By STEVEN HERBERT | City News Service
LOS ANGELES — A union-backed initiative that would result in higher property taxes for commercial and industrial property to provide additional funding for local governments, schools and community colleges was narrowly trailing early Wednesday.
Proposition 15 was trailing 51.7% to 48.3% with more than 11.5 million votes counted, according to the Secretary of State’s Office.
“Thanks to what is expected to be near-historic turnout, we anticipated that we would not know the outcome of Prop 15 on Election Night,” Michael Bustamante of the No on Prop 15 Campaign said Tuesday night.
“No on Prop 15 has held a slight lead all night, and we continue to be optimistic that growing opposition to Prop 15 seen in recent polls will ultimately drive us to victory when all of the votes are counted.”
There was no immediate response to an email sent early Wednesday morning to the campaign on behalf of Proposition 15.
What supporters have dubbed the “Schools and Communities First” initiative would allow for annual unlimited reassessment of commercial and industrial properties to their fair market values.
Under terms of Proposition 13, the landmark property tax reduction and limitation measure approved by voters in June 1978, increases of assessed value of real property are restricted to 2% per year, except if the property is sold or there is construction.
Proposition 15 would mainly apply to large and older businesses, as it would exempt owners of commercial and industrial properties with a combined value of $3 million or less.

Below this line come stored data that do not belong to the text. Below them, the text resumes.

import Summits.ResolutionOfSingularities.ResolutionOfSingularities.Theorems.EquisingularLiftEquisingularLiftNatQuasiRegularPairCodimTwo
import HarnessLib

/-!
# [OURS · L1 W4.5(b) · EL♮(3)] T-CENTRE-2FRAME (i) — quasi-regular 2-frames of a regular codimension-2 centre, from regularity
# (the input `hCframe` of res-L1-w45b-stub-2's `DirLift.ruled_curveStep_root` / `ruled_round_root`)
# (crux `EquisingularLiftNatThree` stmt-ResolutionOfSingularities-20148 / parent 20038; rungs CONE-TOWER₃ / DIR₀₀, S1/S2 inputs)

NOT a statement of any manuscript. Helper file of the chain res-L1-w45b (cell `res-hironaka`, LADDER-RESOLUTION rung L, slot W4.5(b));
OURS; AI-written, weaker than expert review; `--supports stmt-ResolutionOfSingularities-20148 --as helper` by res-L1-w45b-stub-3
(res-L1-w45b-plan-1 NAMING 2026-08-27T19:39:10Z «T-CENTRE-2FRAME», ADDENDUM 19:43:16Z: part (i) here; part (ii) «stalk 2-frames ⇒
`IsRegularImmersionOfCodim 𝒞.subschemeι 2`» needs affine-open weakly regular sequences (spreading out) and is left with its signature in
the HANDOFF). No `sorry`; standard axioms; no definitions.

WHAT. For an ideal sheaf `𝒞` on `X` with `V(𝒞)` a regular scheme and a point `x ∈ supp 𝒞` at which `𝒪_{X,x}` is regular and
`dim (𝒪_{X,x} ⧸ 𝒞_x) + 2 = dim 𝒪_{X,x}`, the stalk `𝒞_x` is generated by a QUASI-REGULAR pair:
* `exists_twoFrame_of_codim_two` — at one point;
* **`forall_exists_twoFrame_of_isRegular`** — `hCframe` verbatim: `∀ x ∈ 𝒞.support, ∃ c : Fin 2 → 𝒪_{X,x}, (c) = 𝒞_x ∧ IsQuasiRegular c`
  for `X` regular, `V(𝒞)` regular, and the codimension-2 clause at the points of `supp 𝒞`.
Proof: `𝒪_{V(𝒞),s} ≅ 𝒪_{X,x} ⧸ 𝒞_x` is regular, so `𝒞_x` is generated by a sub-family of any generating set with independent differentials
(`exists_span_eq_of_isRegularLocalRing_quotient`, Matsumura 14.2); the dimension count (`RegularParameters.isRegularLocalRing_quotient_span_range`)
gives exactly `2` members; quasi-regularity is res-L1-w45b-stub-2's `isQuasiRegular_of_span_pair_eq_stalkIdeal` (Matsumura 16.2).

presearch: «regular local ring, regular quotient ⇒ ideal generated by part of a regular system of parameters; regular sequence ⇒ quasi-regular»
→ IN-TREE (Literature `RegularQuotientIdeal` / `RegularParameterQuotient`, res-L1-w45b-stub-2 …NatQuasiRegularPairCodimTwo) [cite: Matsumura1987,
Thm. 14.2, Thm. 16.2]; nothing new needed from the corpus.

References: H. Matsumura, *Commutative Ring Theory* (1986), Thms. 14.2, 16.2 [cite: Matsumura1987]; res-L1-w45b-stub-2 …NatQuasiRegularPairCodimTwo.
-/

set_option linter.dupNamespace false -- mandated namespace `Summit.<Summit>.<Problem>` of this single-conjunct summit

noncomputable section

open CategoryTheory AlgebraicGeometry IsLocalRing
open Literature.AlgebraicGeometry.Resolution
open AlgebraicGeometry.Scheme.IdealSheafData

namespace Summit.ResolutionOfSingularities.ResolutionOfSingularities.Cruxes.EquisingularLiftNat.Sections

universe u

/-- **A regular codimension-`2` centre has a quasi-regular 2-frame at each of its points.** For an ideal sheaf `𝒞` with `V(𝒞)`
regular, a point `s` of `V(𝒞)` with `𝒪_{X,ι s}` regular and `dim (𝒪_{X,ι s} ⧸ 𝒞_{ι s}) + 2 = dim 𝒪_{X,ι s}`, there is
`c : Fin 2 → 𝒪_{X,ι s}` with `(c 0, c 1) = 𝒞_{ι s}` and `c` quasi-regular. [cite: Matsumura1987, Thm. 14.2 with Thm. 16.2] -/
theorem exists_twoFrame_of_codim_two {X : Scheme.{u}} (𝒞 : X.IdealSheafData) (h𝒞 : Scheme.IsRegular 𝒞.subscheme)
    (s : 𝒞.subscheme) [IsRegularLocalRing (X.presheaf.stalk (𝒞.subschemeι s))]
    (hcodim : ringKrullDim (X.presheaf.stalk (𝒞.subschemeι s) ⧸ stalkIdeal 𝒞 (𝒞.subschemeι s)) + 2 =
      ringKrullDim (X.presheaf.stalk (𝒞.subschemeι s))) :
    ∃ c : Fin 2 → X.presheaf.stalk (𝒞.subschemeι s),
      Ideal.span (Set.range c) = stalkIdeal 𝒞 (𝒞.subschemeι s) ∧ IsQuasiRegular c := by
  classical
  -- `𝒪_{V(𝒞),s} ≅ 𝒪_{X,x} ⧸ 𝒞_x` is regular
  have hsurj : Function.Surjective (𝒞.subschemeι.stalkMap s).hom := 𝒞.subschemeι.stalkMap_surjective s
  have hker : RingHom.ker (𝒞.subschemeι.stalkMap s).hom = stalkIdeal 𝒞 (𝒞.subschemeι s) := by
    rw [← stalkIdeal_ker_eq_ker_stalkMap, Scheme.IdealSheafData.ker_subschemeι]
  haveI := h𝒞 s
  haveI hq : IsRegularLocalRing (X.presheaf.stalk (𝒞.subschemeι s) ⧸ stalkIdeal 𝒞 (𝒞.subschemeι s)) :=
    IsRegularLocalRing.of_ringEquiv
      (((RingHom.quotientKerEquivOfSurjective hsurj).symm).trans (Ideal.quotEquivOfEq hker))
  have hx : 𝒞.subschemeι s ∈ (𝒞.support : Set X) := by
    rw [← Scheme.IdealSheafData.range_subschemeι]; exact ⟨s, rfl⟩
  have hJ : stalkIdeal 𝒞 (𝒞.subschemeι s) ≤ maximalIdeal _ := (mem_support_iff_stalkIdeal_le 𝒞 _).mp hx
  -- a generating family with independent differentials; it has exactly `2` members
  obtain ⟨n, f, hfG, hspan, hli⟩ := exists_span_eq_of_isRegularLocalRing_quotient hJ
    (stalkIdeal 𝒞 (𝒞.subschemeι s) : Set _) (Ideal.span_eq _)
  have hf𝔪 : ∀ i, f i ∈ maximalIdeal _ := fun i => hJ (hspan ▸ Ideal.subset_span ⟨i, rfl⟩)
  have hdim := (RegularParameters.isRegularLocalRing_quotient_span_range f hf𝔪
    (forall_mem_maximalIdeal_of_linearIndependent_toCotangent f hf𝔪 hli)).2
  rw [hspan] at hdim
  have hn : n = 2 := by
    obtain ⟨d, hd⟩ := exists_ringKrullDim_eq_natCast (X.presheaf.stalk (𝒞.subschemeι s) ⧸ stalkIdeal 𝒞 (𝒞.subschemeι s))
    have h := hdim.trans hcodim.symm
    rw [hd] at h
    have h' : ((d + n : ℕ) : WithBot ℕ∞) = ((d + 2 : ℕ) : WithBot ℕ∞) := by push_cast; exact h
    have h'' : d + n = d + 2 := by exact_mod_cast h'
    omega
  subst hn
  exact ⟨f, hspan, isQuasiRegular_of_span_pair_eq_stalkIdeal 𝒞 h𝒞 s hcodim f hspan⟩

/-- **T-CENTRE-2FRAME (i) — `hCframe` from regularity.** For `X` regular and a centre `𝒞` with `V(𝒞)` regular and of codimension `2`
at its points (`dim (𝒪_{X,x} ⧸ 𝒞_x) + 2 = dim 𝒪_{X,x}` on `supp 𝒞`): every point of `supp 𝒞` carries a quasi-regular 2-frame of `𝒞`
— the hypothesis `hCframe` of res-L1-w45b-stub-2's `DirLift.ruled_curveStep_root` / `ruled_round_root`, verbatim.
[cite: Matsumura1987, Thm. 14.2 with Thm. 16.2] [OURS · L1 W4.5b] T-CENTRE-2FRAME (i); NOT a statement of the manuscript. -/
theorem forall_exists_twoFrame_of_isRegular {X : Scheme.{u}} (hX : Scheme.IsRegular X) (𝒞 : X.IdealSheafData)
    (h𝒞 : Scheme.IsRegular 𝒞.subscheme)
    (hcodim : ∀ x ∈ 𝒞.support, ringKrullDim (X.presheaf.stalk x ⧸ stalkIdeal 𝒞 x) + 2 = ringKrullDim (X.presheaf.stalk x)) :
    ∀ x ∈ 𝒞.support, ∃ c : Fin 2 → X.presheaf.stalk x, Ideal.span (Set.range c) = stalkIdeal 𝒞 x ∧ IsQuasiRegular c := by
  intro x hx
  have hx' : x ∈ Set.range 𝒞.subschemeι := by
    rw [Scheme.IdealSheafData.range_subschemeι]; exact hx
  obtain ⟨s, rfl⟩ := hx'
  haveI := hX (𝒞.subschemeι s)
  exact exists_twoFrame_of_codim_two 𝒞 h𝒞 s (hcodim _ hx)

end Summit.ResolutionOfSingularities.ResolutionOfSingularities.Cruxes.EquisingularLiftNat.Sections

end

There are also exemptions for all residential and agricultural property.
The initiative additionally would exempt from taxation $500,000 of combined tangible personal property and fixtures from small businesses.
Proposition 15 would not change Proposition 13’s tax limit of 1% of the property’s full cash value.
The initiative would result in a net increase in annual property tax revenues of $7.5 billion to $12 billion in most years, depending on the strength of real estate markets, according to an analysis by Legislative Analyst Gabriel Petek and state Director of Finance Keely Martin Bosler.
The analysis also found after backfilling state income tax losses related to the measure and paying for county administrative costs, 40% of the remaining $6.5 billion to $11.5 billion would be allocated to kindergarten through 12th grade schools and community colleges, with the remaining 60% going to other local governments.